The last drug for Alzheimer's was licensed in the UK in the 20th century. Huge improvements have been made in our understanding of the disease. We may be on the verge of new treatments that could have an impact on some of the fundamental brain changes that are thought to lead to dementia. The results of a long-awaited trial of a promising new drug were published in the New England Journal of Medicine. There are some benefits for Alzheimer's sufferers.
Alzheimer's disease is a type of cognitive impairment that affects a person's normal activities. It's the leading cause of death in the UK. The cost to care for people with dementia is more than £25 billion a year. The number of people will increase as they get older. Estimates show that 1.6 million people in the UK will be affected by dementia by the year 2020.

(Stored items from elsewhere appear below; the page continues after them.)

import Mathlib.Data.Nat.Choose.Basic
import Mathlib.Data.Rat.Defs
import Mathlib.Tactic.Linarith
import Mathlib.Tactic.NormNum
import Mathlib.Tactic.Ring
import Mathlib.Tactic.IntervalCases
import Mathlib.Tactic.LinearCombination
import Mathlib.Tactic.Positivity
import HarnessLib

/-!
# The (0,1) cell of the ι-window, XX: the product ground `B₁ × B₂`, VII — O-RIG BY UNIQUENESS: LEMMA U, LEMMA TL (the equivariant
# t-lattice), the first-frame family `Φ(L ⊗ 𝓘_Z)` (Gieseker stability for `m ≥ 4`, the `m = 3` dichotomy), and the two-parameter family of
# readings `D(m,n)` — algebraic skeleton

Family `hodge`, b2b cell `hweil` (helper of item stmt-HodgeConjecture-2524). Report
`run/shared/lean/b2b/hodge-weil/b2b-hweil-pv1-g32/H2-ZERO-ONE-20.md` (prover 1 gen 32). Companion to `WeilTypeLadderH2ProductGroundSix.lean`
(gen 31: LEMMA α, JD, R11, FH-1/KT/K2; `pg6_*`). HONEST FRAMING: census results inside the ladder's H2 test ((0,1) cell) on the SPECIAL fourfold
`X₀ = B₁ × B₂`; emptiness / non-isolation of a family there is a census line and nothing more. No case of the Hodge conjecture is proved; nothing
here is a rung; no statement of [Markman 2025] / [Perry 2026] / [EdGFS 2025] is used. The kernel content is the elementary arithmetic of the report;
the geometry (Mukai's Fourier functor and semi-homogeneous bundles, Yoshioka's stability method, Alagal–Maciocia's `k`-very ampleness,
Bridgeland–King–Reid) is quoted print and the cell's certified items, and every head below is a SHADOW of a named step of the report.

Conventions (as in the companions): a class on a principally polarised abelian surface with `NS = ℤθ` is `(r, c, s) ↔ r + cθ + s·pt`
(`s = χ`), Mukai pairing `⟨(r,c,s),(r',c',s')⟩ = 2cc' − rs' − r's`, `χ(E,F) = −⟨v(E),v(F)⟩`, norm `c² − rs`, slope `2c/r`.

## LEMMA U and LEMMA TL (report §2)
`pg7_u_euler`: `χ⁺ = hom⁺ − ext¹⁺ + ext²⁺ = 2` forces `hom⁺ ≥ 1 ∨ ext²⁺ ≥ 1`; and `(−2·3 + 40/4)/2 = 2`. `pg7_tl_shapes`: sixteen odd squares
summing to `40` have magnitudes `(1¹³,3³)` or `(1¹⁵,5)`. `pg7_tl_mod8`: the `τ`-reduction — four `±1`-products shifted by a 3-set contribute
`4 (mod 8)`. `pg7_tl_counts`: `32·C(16,3) + 32·16 = 18432`, `|A| = 512 = 16·32`, `disc = 64 = 2⁶`. `pg7_norm3_not_both_even`: a norm-3 class has
`r, s` not both even.

## The first frame (report §3)
`pg7_family_classes`: for every `m`, `v_m = (m²−3,−m,1) = u₀ − 3·(1,0,0)` with `u₀ = (m²,−m,1)` isotropic; the direction identities of `D(m,0)`
and of the dual family. `pg7_psi_step`: the class map `Ψ_m` (congruence by the automorph `g₀(m) = [[m+2,−1],[m²−3,2−m]]`) fixes `v_m`, preserves
norm and the pairing with `v_m`, and on `(c,s)`-coordinates is the stated affine recursion; `χ(S₀,Q₂) = 3s − 6`, `χ(P_z,Q₂) = s`.
`pg7_invariant_J`, `pg7_invariant_J1`: the inductive invariants along `n ≥ 0` and their consequences (ranks `≥ 5`, slope windows).
`pg7_neg_side`: `D(m,−1)` has a negative-rank `B₁`-class. `pg7_stab_m_ge_4`, `pg7_stab_m3`: the Gieseker-destabiliser numerics of `Φ(L ⊗ 𝓘_Z)`
(`m ≥ 4`: none; `m = 3`: only `(a₁,d₁,l₁) = (4,2,1)`). `pg7_equal_slope`: the `μ`-Jordan–Hölder exclusion for `3 ∣ m`. `pg7_m3_destab`: the
`m = 3` bookkeeping (`(4,−2,1)` isotropic, quotient `(2,−1,0)` of norm `1`, `p`-comparison, `T = 0 ⟹ e^± = (1,1)`, `(6,−3,1) ⊗ T = (6,3,1)`).
`pg7_m3_dual_quotients`: the quotient `p`-values certifying Gieseker stability of the duals. `pg7_m3_reverse_chi`: `χ(Φ(N), Q₂) = −2c − 2s − 6 ≥ 6`.
-/

-- mandated namespace `Summit.HodgeConjecture.HodgeConjecture.…` (Problem = Summit) trips `linter.dupNamespace`; the lakefile disables it
-- tree-wide (weak option), restated here so stand-alone elaboration is warning-free too.
set_option linter.dupNamespace false

namespace Summit.HodgeConjecture.HodgeConjecture.WeilTypeLadder

section ProductGroundSeven

/-! ### LEMMA U and LEMMA TL (report §2) -/

/-- **LEMMA U, the Euler step (report §2.1).** For ι-equivariant sheaves `R, F` with `⟨v,v⟩ = 6` and `‖t‖² = 40` in common,
`χ⁺(R,F) = (χ + T/4)/2 = (−6 + 10)/2 = 2`; and whenever `hom⁺ − ext¹⁺ + ext²⁺ = 2` one of `hom⁺`, `ext²⁺ = hom⁺(F,R)^*` is non-zero —
so there is an invariant morphism one way, which between a Gieseker-stable and a Gieseker-semistable sheaf of the same Hilbert polynomial is
an isomorphism. [shadow: the arithmetic only] -/
theorem pg7_u_euler :
    ((-(2 : ℤ) * 3 + 40 / 4) / 2 = 2) ∧
    (∀ h0 e1 h2 : ℕ, (h0 : ℤ) - e1 + h2 = 2 → 1 ≤ h0 ∨ 1 ≤ h2) := by
  refine ⟨by norm_num, ?_⟩
  intro h0 e1 h2 h
  omega

/-- **LEMMA TL, the two shapes (report §2.3).** If sixteen ODD integers have squares summing to `40`, then — writing `n₁, n₃, n₅` for the
number of entries of absolute value `1, 3, 5` and `q ≥ 49·n₇` for the contribution of the `n₇` entries of absolute value `≥ 7` (`q = 0` if `n₇ = 0`) — the magnitude
pattern is `(1¹³, 3³)` (three half-periods: `𝓘_Z`) or `(1¹⁵, 5¹)` (a fat point: `𝓘_{𝔪_w²}`). [shadow: the counting] -/
theorem pg7_tl_shapes (n1 n3 n5 n7 q : ℕ) (hcount : n1 + n3 + n5 + n7 = 16) (hq : 49 * n7 ≤ q) (hq0 : n7 = 0 → q = 0)
    (hsum : n1 + 9 * n3 + 25 * n5 + q = 40) :
    (n1 = 13 ∧ n3 = 3 ∧ n5 = 0 ∧ n7 = 0) ∨ (n1 = 15 ∧ n3 = 0 ∧ n5 = 1 ∧ n7 = 0) := by
  have h7 : n7 = 0 := by omega
  have hq' : q = 0 := hq0 h7
  omega

/-- **LEMMA TL, the `τ`-reduction (report §2.3).** For signs `u_z, τ_z ∈ {±1}` at the three points of `Z`, `4·Σ_{z∈Z} u_zτ_z ≡ 4 (mod 8)`
(a sum of three signs is odd); likewise `4·uτ ≡ 4 (mod 8)` for one fat point. Hence the dual admissibility conditions for
`t = τ ⊙ (1 − 4·1_Z)` resp. `τ ⊙ (1 + 4δ_w)` do not depend on `Z` / `w`. [shadow: parity] -/
theorem pg7_tl_mod8 (a b c : ℤ) (ha : a = 1 ∨ a = -1) (hb : b = 1 ∨ b = -1) (hc : c = 1 ∨ c = -1) :
    (4 * (a + b + c)) % 8 = 4 ∧ (4 * a) % 8 = 4 := by
  rcases ha with rfl | rfl <;> rcases hb with rfl | rfl <;> rcases hc with rfl | rfl <;> decide

/-- **LEMMA TL, the counts (report §2.3–2.4).** Realised classes for `v₁ = (1,0,−3)`: `2·16·(C(16,3) + 16) = 18432`; dual-admissible `τ`:
`512 = 32·16` (index `16 = |Λ*/Λ|` over the realised `32`); the discriminant of the equivariant numerical lattice is `64 = 2⁶`
(`= |disc NS(Km B)|`, discriminant group `(ℤ/2)⁴ × ℤ/4` of order `2⁴·4`). [shadow: numerals] -/
theorem pg7_tl_counts :
    Nat.choose 16 3 = 560 ∧ 2 * 16 * (Nat.choose 16 3 + 16) = 18432 ∧ (512 : ℕ) = 32 * 16 ∧ (64 : ℕ) = 2 ^ 6 ∧ (2 : ℕ) ^ 4 * 4 = 64 := by
  refine ⟨by decide, by decide, by norm_num, by norm_num, by norm_num⟩

/-- **Norm-3 classes are primitive forms of discriminant 12 (report §2.4).** If `c² − rs = 3` then `r` and `s` are not both even
(else `c² ≡ 3 (mod 4)`), so the associated form `[r, 2c, s]` is primitive of discriminant `12`. [shadow: residues mod 4] -/
theorem pg7_norm3_not_both_even (r c s : ℤ) (h : c ^ 2 - r * s = 3) : ¬ (2 ∣ r ∧ 2 ∣ s) := by
  rintro ⟨⟨a, rfl⟩, ⟨b, rfl⟩⟩
  rcases Int.even_or_odd c with ⟨k, rfl⟩ | ⟨k, rfl⟩
  · have : (k + k) ^ 2 - 2 * a * (2 * b) = 4 * (k ^ 2 - a * b) := by ring
    omega
  · have : (2 * k + 1) ^ 2 - 2 * a * (2 * b) = 4 * (k ^ 2 + k - a * b) + 1 := by ring
    omega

Alzheimer's is the most common cause of dementia and accounts for about two-thirds of cases. The disease is related to the abnormal build up of two proteins in the brain, which are deposited outside nerve cells. Brain cell death and alterations in brain chemistry are thought to be caused by inflammation and the build up of theamyloid in the brain. People experience progressive impairment of their day-to-day memory and other cognitive functions as a result of this. It takes six to seven years after a diagnosis for dependence and death to occur.
Brain scans, spinal fluid examination, and blood tests are some of the methods that can be used to detect the disease. Around 20% of 70 year olds have brain beta-amyloid deposition, which is caused by the build-up of thisProtein, 20 years before symptoms occur. The long, pre-symptomatic period is seen by some scientists as an opportunity to prevent the start of cognitive decline.

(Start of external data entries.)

/-- **The vertex estimate** [Pawlucki2024, Lemma 5.4, proof, existence of `g(a)` and the bound
`|f(a, y) - g(a)| ≤ C M ‖y‖` — by descending the tower]: for every tower satisfying the hypotheses
and every `a ∈ Ω` there is `C ≥ 0` such that every `f` with `y`-gradient bounded by `M` near `(a, 0)`
satisfies `|f(u, y) - g(u)| ≤ C M ‖y‖` near `(a, 0)`, `g` the spine limit.
[cite: Pawlucki2024, Lemma 5.4 (proof, p. 3885)] -/
theorem vertex_estimate {Ω : Set (Fin k → ℝ)} (hΩ : IsOpen Ω) {a : Fin k → ℝ} (ha : a ∈ Ω) :
    ∀ (j : ℕ) (T : Tower k (j + 1)), Tower.Hyp Ω (j + 1) T →
      ∃ C : ℝ, 0 ≤ C ∧ ∀ R : ℝ, 0 < R → ∃ R' : ℝ, 0 < R' ∧ ∀ (M : ℝ) (f : (Fin (k + (j + 1)) → ℝ) → ℝ), 0 ≤ M →
        GradHyp Ω (j + 1) T a R M f → VertexEst Ω (j + 1) T a R' C M f
  | 0, ⟨T, ℓ⟩, H => by
    refine ⟨1, zero_le_one, fun R hR => ?_⟩
    obtain ⟨R', hR', h⟩ := vertex_estimate_one hΩ T ℓ H ha hR
    exact ⟨R', hR', fun M f _ hf => (h M f hf).2⟩
  | j + 1, ⟨T, ℓ'⟩, H => vertex_estimate_succ j T ℓ' H ha (vertex_estimate hΩ ha j T H.1)

end Tower

end Literature.ModelTheory.ExponentialFields
/-! ## §2 The profile of the full propagator: `|G^η_K(x, y)| ≤ C·Σ_{i<K} Λ^i·e^{−δ·r·L^i∕L^K}`, all pairs -/

/-- **THE UV PROFILE OF KING'S FULL `A = 0` FLUCTUATION PROPAGATOR** (`constrainedProp (L^K) M (aK a L K) ((L^K)²) m² = (L^K)^{d+1}·A₀⁻¹`,
the covariance of (2.13) in level-`K` lattice units): for odd `L ≥ 3`, `a > 0` and a mass cap `m₀² ≥ 0` there are `C, δ > 0` (functions of
`d, L, a, m₀²`) such that for EVERY number of levels `K ≥ 1` (any spelling `N = L^K`), every cube `M_μ = 2L^e`, every mass `0 < m² ≤ m₀²`
and ALL fine points `x, y` at fine torus distance `r = |x − y|_{fine N M}`:
`|G^η_K(x, y)| ≤ C·Σ_{i<K} Λ^i·exp(−δ·r·L^i∕L^K)`, `Λ = L^{d+1}∕L²` — the `i`-th level below the top contributes King's (2.20) factor `Λ^i`
times an exponential decay on its own length scale `L^{K−i}` (fine units): Prop. 3.7 (3.63) «`C(L^jη)^{2−d}exp[−δ₀(L^jη)^{−1}|x − y|]`»
summed over (2.17), for the FULL propagator, uniformly in `K`.  Induction on `K` (part O-a's peel `fullProp_peel_abs_le` + part M's slice
decay + [Ba 4] (1.10) at the bottom, both read in fine distance through §1); no threshold, no gain.
[cite: King1986, (2.13)–(2.17) p.653, (2.20) p.654, Theorem 3.3 p.655, (3.7) p.656, Prop. 3.7 (3.63) p.663, (4.42)–(4.44) p.675; Balaban1983RegularityDecay, Theorem (1.10) p.573] -/
theorem fullProp_profile_unif (hLodd : Odd L) (hL : 2 ≤ L) {a : ℝ} (ha : 0 < a) {m0sq : ℝ} (hm0 : 0 ≤ m0sq) :
    ∃ C δ : ℝ, 0 < C ∧ 0 < δ ∧ ∀ (K : ℕ), 1 ≤ K → ∀ (N : ℕ) [NeZero N], N = L ^ K →
      ∀ (e : ℕ) (M : Fin (d + 1) → ℕ) [∀ μ, NeZero (M μ)], (∀ μ, M μ = 2 * L ^ e) →
      ∀ (msq : ℝ), 0 < msq → msq ≤ m0sq → ∀ x y : Tor (fine N M),
        |constrainedProp N M (aK a L K) (((N : ℕ) : ℝ) ^ 2) msq x y|
          ≤ C * ∑ i ∈ Finset.range K, ((L : ℝ) ^ (d + 1) / (L : ℝ) ^ 2) ^ i
              * Real.exp (-(δ * (tdistT (fine N M) x y * (L : ℝ) ^ i / (N : ℝ)))) := by
  have hL1 : 1 < L := by omega
  have hLr : (1 : ℝ) ≤ L := by exact_mod_cast hL1.le
  have hL0 : (0 : ℝ) < L := by positivity
  -- the base constants ([Ba 4] (1.10), point source) and the slice constants (part M)
  obtain ⟨δb, cb, hδb, hcb, Hb⟩ := constrainedProp_decay_blocks_unif (d + 1) L (by omega) ⟨hLodd, hL1⟩ ha hm0
  obtain ⟨Cs, κ, hCs, hκ, Hs⟩ := ksSlice_decay_unif (d := d) L hLodd hL ha hm0
  -- the constants of the theorem
  set Λ : ℝ := (L : ℝ) ^ (d + 1) / (L : ℝ) ^ 2 with hΛdef
  have hΛ : 0 < Λ := by positivity
  set δ : ℝ := min δb κ with hδdef
  have hδ : 0 < δ := lt_min hδb hκ
  have hδb' : δ ≤ δb := min_le_left _ _
  have hδκ : δ ≤ κ := min_le_right _ _
  set C : ℝ := max ((L : ℝ) ^ (d + 1) * cb * Real.exp δb) (Λ * Cs * Real.exp κ) with hCdef
  have hC : 0 < C := lt_max_of_lt_right (by positivity)
  have hCb : (L : ℝ) ^ (d + 1) * cb * Real.exp δb ≤ C := le_max_left _ _
  have hCsC : Λ * Cs * Real.exp κ ≤ C := le_max_right _ _
  refine ⟨C, δ, hC, hδ, ?_⟩
  intro K hK
  induction K, hK using Nat.le_induction with
  | base =>
    -- `K = 1`: (1.10) with a point source, block currency, read in fine distance
    intro N _ hN e M _ hM msq hmsq hcap x y
    subst hN
    set P : Params := ⟨d + 1, L, e, 1, by omega, ⟨hLodd, hL1⟩⟩ with hPdef
    have hMK : ∀ μ, M μ = P.sitesPerDir P.K := fun μ => by
      rw [hM μ]
      simp [hPdef, Params.sitesPerDir]
    have h := Hb P rfl rfl le_rfl msq hmsq.le hcap M hMK (L ^ 1) rfl x y
    have hcast : (((L ^ 1 : ℕ) : ℝ)) ^ P.d * cb = (L : ℝ) ^ (d + 1) * cb := by
      simp [hPdef]
    rw [hcast] at h
    set D : ℝ := tdistT M (blockOf (L ^ 1) M x) (blockOf (L ^ 1) M y) with hDdef
    set r : ℝ := tdistT (fine (L ^ 1) M) x y with hrdef
    have hN1 : ((L ^ 1 : ℕ) : ℝ) = L := by push_cast; ring
    have hfine : r ≤ (L : ℝ) * D + ((L : ℝ) - 1) := by
      have h' := tdistT_fine_le_blocks (L ^ 1) M x y
      rwa [hN1] at h'
    have hexp : Real.exp (-(δb * D)) ≤ Real.exp δb * Real.exp (-(δ * (r / L))) :=
      exp_block_decay_le hLr le_rfl (tdistT_nonneg _ x y) hδ.le hδb' hfine
    rw [Finset.sum_range_one, pow_zero, pow_zero, one_mul, mul_one]
    conv_rhs => rw [hN1]
    calc |constrainedProp (L ^ 1) M (aK a L 1) (((L ^ 1 : ℕ) : ℝ) ^ 2) msq x y|
        ≤ (L : ℝ) ^ (d + 1) * cb * Real.exp (-(δb * D)) := h
      _ ≤ (L : ℝ) ^ (d + 1) * cb * (Real.exp δb * Real.exp (-(δ * (r / L)))) :=
          mul_le_mul_of_nonneg_left hexp (by positivity)
      _ = (L : ℝ) ^ (d + 1) * cb * Real.exp δb * Real.exp (-(δ * (r / L))) := by ring
      _ ≤ C * Real.exp (-(δ * (r / L))) := mul_le_mul_of_nonneg_right hCb (Real.exp_pos _).le
  | succ K hK IH =>
    intro N _ hN e M _ hM msq hmsq hcap x' y'
    subst hN
    -- the unit lattice IS the cube `M_e`
    obtain rfl : M = fun _ => 2 * L ^ e := funext hM
    -- the slice index of the peeled top slice and the nested coordinates of the two points
    set i : KSliceIdx d := ⟨e, K, hK, 1, le_rfl, 0, Nat.zero_le e, 1, le_rfl⟩ with hidef
    obtain ⟨x, rfl⟩ := (flatten (L ^ K) L (ksM L i)).surjective x'
    obtain ⟨y, rfl⟩ := (flatten (L ^ K) L (ksM L i)).surjective y'
    -- the fine distance (preserved by the peel) and the block distance one level down
    set r : ℝ := tdistT (fine (L ^ K) (ksU L i)) x y with hrdef
    set Dsub : ℝ := tdistT (ksU L i) (blockOf (L ^ K) (ksU L i) x) (blockOf (L ^ K) (ksU L i) y) with hDsubdef
    set NK : ℝ := ((L ^ K : ℕ) : ℝ) with hNKdef
    have hNK1 : 1 ≤ NK := by
      rw [hNKdef]
      exact_mod_cast Nat.one_le_pow K L (by omega)
    have hNK0 : 0 < NK := by linarith
    have hNKL : NK ≤ NK * L := le_mul_of_one_le_right hNK0.le hLr
    have hcastN : ((L ^ K * L : ℕ) : ℝ) = NK * L := by rw [hNKdef]; push_cast; ring
    have hr0 : 0 ≤ r := tdistT_nonneg _ x y
    have hfine : r ≤ NK * Dsub + (NK - 1) := tdistT_fine_le_blocks (L ^ K) (ksU L i) x y
    -- the mass one level down
    have hL2 : (0 : ℝ) < (L : ℝ) ^ 2 := by positivity
    have hm2 : 0 < msq / (L : ℝ) ^ 2 := div_pos hmsq hL2
    have hm2cap : msq / (L : ℝ) ^ 2 ≤ m0sq := by
      have h1 : (1 : ℝ) ≤ (L : ℝ) ^ 2 := one_le_pow₀ hLr
      exact (div_le_self hmsq.le h1).trans hcap
    -- the induction hypothesis on the finer cube `fine L M_e = (2L^{e+1})`, ALL pairs
    have hM' : ∀ μ, ksU L i μ = 2 * L ^ (e + 1) := fun μ => by
      show L * (2 * L ^ e) = 2 * L ^ (e + 1)
      ring
    have hIH := IH (L ^ K) rfl (e + 1) (ksU L i) hM' (msq / (L : ℝ) ^ 2) hm2 hm2cap x y
    -- the slice decay, read in fine distance at the NEW top scale `L^{K+1} = NK·L`
    have hS : |ksSlice L a (msq / (L : ℝ) ^ 2) i x y| ≤ Cs * Real.exp (-(κ * Dsub)) :=
      (Hs (msq / (L : ℝ) ^ 2) hm2 hm2cap i).1 x y
    have hexpS : Real.exp (-(κ * Dsub)) ≤ Real.exp κ * Real.exp (-(δ * (r / (NK * L)))) :=
      exp_block_decay_le hNK1 hNKL hr0 hδ.le hδκ hfine
    have hS' : |ksSlice L a (msq / (L : ℝ) ^ 2) i x y| ≤ Cs * Real.exp κ * Real.exp (-(δ * (r / (NK * L)))) := by
      calc |ksSlice L a (msq / (L : ℝ) ^ 2) i x y| ≤ Cs * Real.exp (-(κ * Dsub)) := hS
        _ ≤ Cs * (Real.exp κ * Real.exp (-(δ * (r / (NK * L))))) := mul_le_mul_of_nonneg_left hexpS hCs.le
        _ = Cs * Real.exp κ * Real.exp (-(δ * (r / (NK * L)))) := by ring
    -- the peel
    have hpeel := fullProp_peel_abs_le L hL ha hmsq i x y
    -- the level sums: `Σ_{i<K+1} t(i) = t(0) + Λ·Σ_{i<K} t_sub(i)`
    have hshift : ∀ j : ℕ, Λ ^ (j + 1) * Real.exp (-(δ * (r * (L : ℝ) ^ (j + 1) / (NK * L))))
        = Λ * (Λ ^ j * Real.exp (-(δ * (r * (L : ℝ) ^ j / NK)))) := fun j => by
      have he : r * (L : ℝ) ^ (j + 1) / (NK * L) = r * (L : ℝ) ^ j / NK := by
        rw [pow_succ, ← mul_assoc, mul_div_mul_right _ _ hL0.ne']
      rw [he, pow_succ]
      ring
    have hsum : ∑ j ∈ Finset.range (K + 1), Λ ^ j * Real.exp (-(δ * (r * (L : ℝ) ^ j / (NK * L))))
        = Real.exp (-(δ * (r / (NK * L))))
          + Λ * ∑ j ∈ Finset.range K, Λ ^ j * Real.exp (-(δ * (r * (L : ℝ) ^ j / NK))) := by
      rw [Finset.sum_range_succ', pow_zero, pow_zero, one_mul, mul_one, Finset.mul_sum, add_comm]
      congr 1
      exact Finset.sum_congr rfl fun j _ => hshift j
    -- the goal in the peel's spelling (`L^{K+1} = L^K·L`, `M_e = ksM L i` definitionally), fine distance through `tdistT_flatten`
    show |constrainedProp (L ^ K * L) (ksM L i) (aK a L (K + 1)) (((L ^ K * L : ℕ) : ℝ) ^ 2) msq
            (flatten (L ^ K) L (ksM L i) x) (flatten (L ^ K) L (ksM L i) y)|
        ≤ C * ∑ j ∈ Finset.range (K + 1), Λ ^ j * Real.exp (-(δ *
            (tdistT (fine (L ^ K * L) (ksM L i)) (flatten (L ^ K) L (ksM L i) x) (flatten (L ^ K) L (ksM L i) y)
              * (L : ℝ) ^ j / ((L ^ K * L : ℕ) : ℝ))))
    conv_rhs => rw [tdistT_flatten, hcastN, ← hrdef, hsum]
    calc |constrainedProp (L ^ K * L) (ksM L i) (aK a L (K + 1)) (((L ^ K * L : ℕ) : ℝ) ^ 2) msq
            (flatten (L ^ K) L (ksM L i) x) (flatten (L ^ K) L (ksM L i) y)|
        ≤ Λ * (|constrainedProp (L ^ K) (ksU L i) (aK a L K) (((L ^ K : ℕ) : ℝ) ^ 2) (msq / (L : ℝ) ^ 2) x y|
            + |ksSlice L a (msq / (L : ℝ) ^ 2) i x y|) := hpeel
      _ ≤ Λ * (C * ∑ j ∈ Finset.range K, Λ ^ j * Real.exp (-(δ * (r * (L : ℝ) ^ j / NK)))
            + Cs * Real.exp κ * Real.exp (-(δ * (r / (NK * L))))) :=
          mul_le_mul_of_nonneg_left (add_le_add hIH hS') hΛ.le
      _ = C * (Λ * ∑ j ∈ Finset.range K, Λ ^ j * Real.exp (-(δ * (r * (L : ℝ) ^ j / NK))))
            + Λ * Cs * Real.exp κ * Real.exp (-(δ * (r / (NK * L)))) := by ring
      _ ≤ C * (Λ * ∑ j ∈ Finset.range K, Λ ^ j * Real.exp (-(δ * (r * (L : ℝ) ^ j / NK))))
            + C * Real.exp (-(δ * (r / (NK * L)))) := by
          have := mul_le_mul_of_nonneg_right hCsC (Real.exp_pos (-(δ * (r / (NK * L))))).le
          linarith
      _ = C * (Real.exp (-(δ * (r / (NK * L))))
            + Λ * ∑ j ∈ Finset.range K, Λ ^ j * Real.exp (-(δ * (r * (L : ℝ) ^ j / NK)))) := by ring

end Summit.QuantumFields.YangMills.BalabanUVNodes.N15KingModelRung.Curved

A key target for drug development is believed to be the role that theamyloid plays in Alzheimer's. In 1999, a paper in the journal Nature reported that a vaccine could be used to remove Alzheimer's disease from mice. Similar approaches have been tried in humans. These attempts have been hampered by depressing failures. Multiple drugs failed to show clinical effects and were complicated by side effects. One drug, aducanumab, was controversially licensed in the US last year, although questions remain over whether the drug affects cognitive abilities, and it hasn't been licensed in Europe.
In patients with early Alzheimer's disease, lecanemab slowed cognitive decline by 27% over 18 months. While the trial duration was too short to know for certain, changes in other disease markers suggest that removing theamyloid may slow down other pathological processes as well. The approval of the drug in the US and Europe is expected before the end of the year. Eli Lilly's donanemab is expected to be the next drug to be tested.
Drugs that have an impact on key biological processes and produce at least some beneficial effects on cognitive function is a remarkable achievement. If we could identify and treat individuals who might benefit before symptoms start, Alzheimer's could be treated and even prevented. There are important things to keep in mind. There is debate about whether the effects of lecanemab will have a benefit for patients.
Longer-term followup is important if the drug slows the disease process. Benefits need to be balanced against risk. Almost a quarter of patients who were treated with lecanemab had some mild changes on their magnetic resonance images. There were no excess deaths reported when lecanemab was used with blood thinners or clot- busting treatments.
The National Health Service or most other healthcare systems are not prepared to deliver these drugs. The wider National Health Service doesn't have the infrastructure or staff to diagnose potentially eligible patients. The National Health Service doesn't routinely offerPET scans that can detectamyloid Many clinics don't have the ability to deliver the drug or perform multiple safety scans. It is not certain that a drug will meet the Nice evaluation of cost-effectiveness.
This is the road we have been on before. When their benefits became clear, stroke services were transformed into emergency "clot- busting" therapies. Patients with cancer are already diagnosed with the disease. Many of the immunotherapies that need intensive monitoring for potentially dangerous side-effects are used in the National Health Service.
If lecanemab is licensed in the UK it will be a major breakthrough. Cancer and cardiovascular disease get more funding than dementia. No single drug will be a panacea. Multiple different treatment approaches will likely be needed for cancer, HIV and heart disease. Three-quarters of the drugs in more than 170 ongoing trials in Alzheimer's worldwide are targeting other aspects of the disease.
When new treatments become available, we need to prepare for a time when the pressures on the health service are not as great. We need to provide better care for our patients now and prepare them for the future. With an Alzheimer's epidemic looming, we cannot ignore this challenge.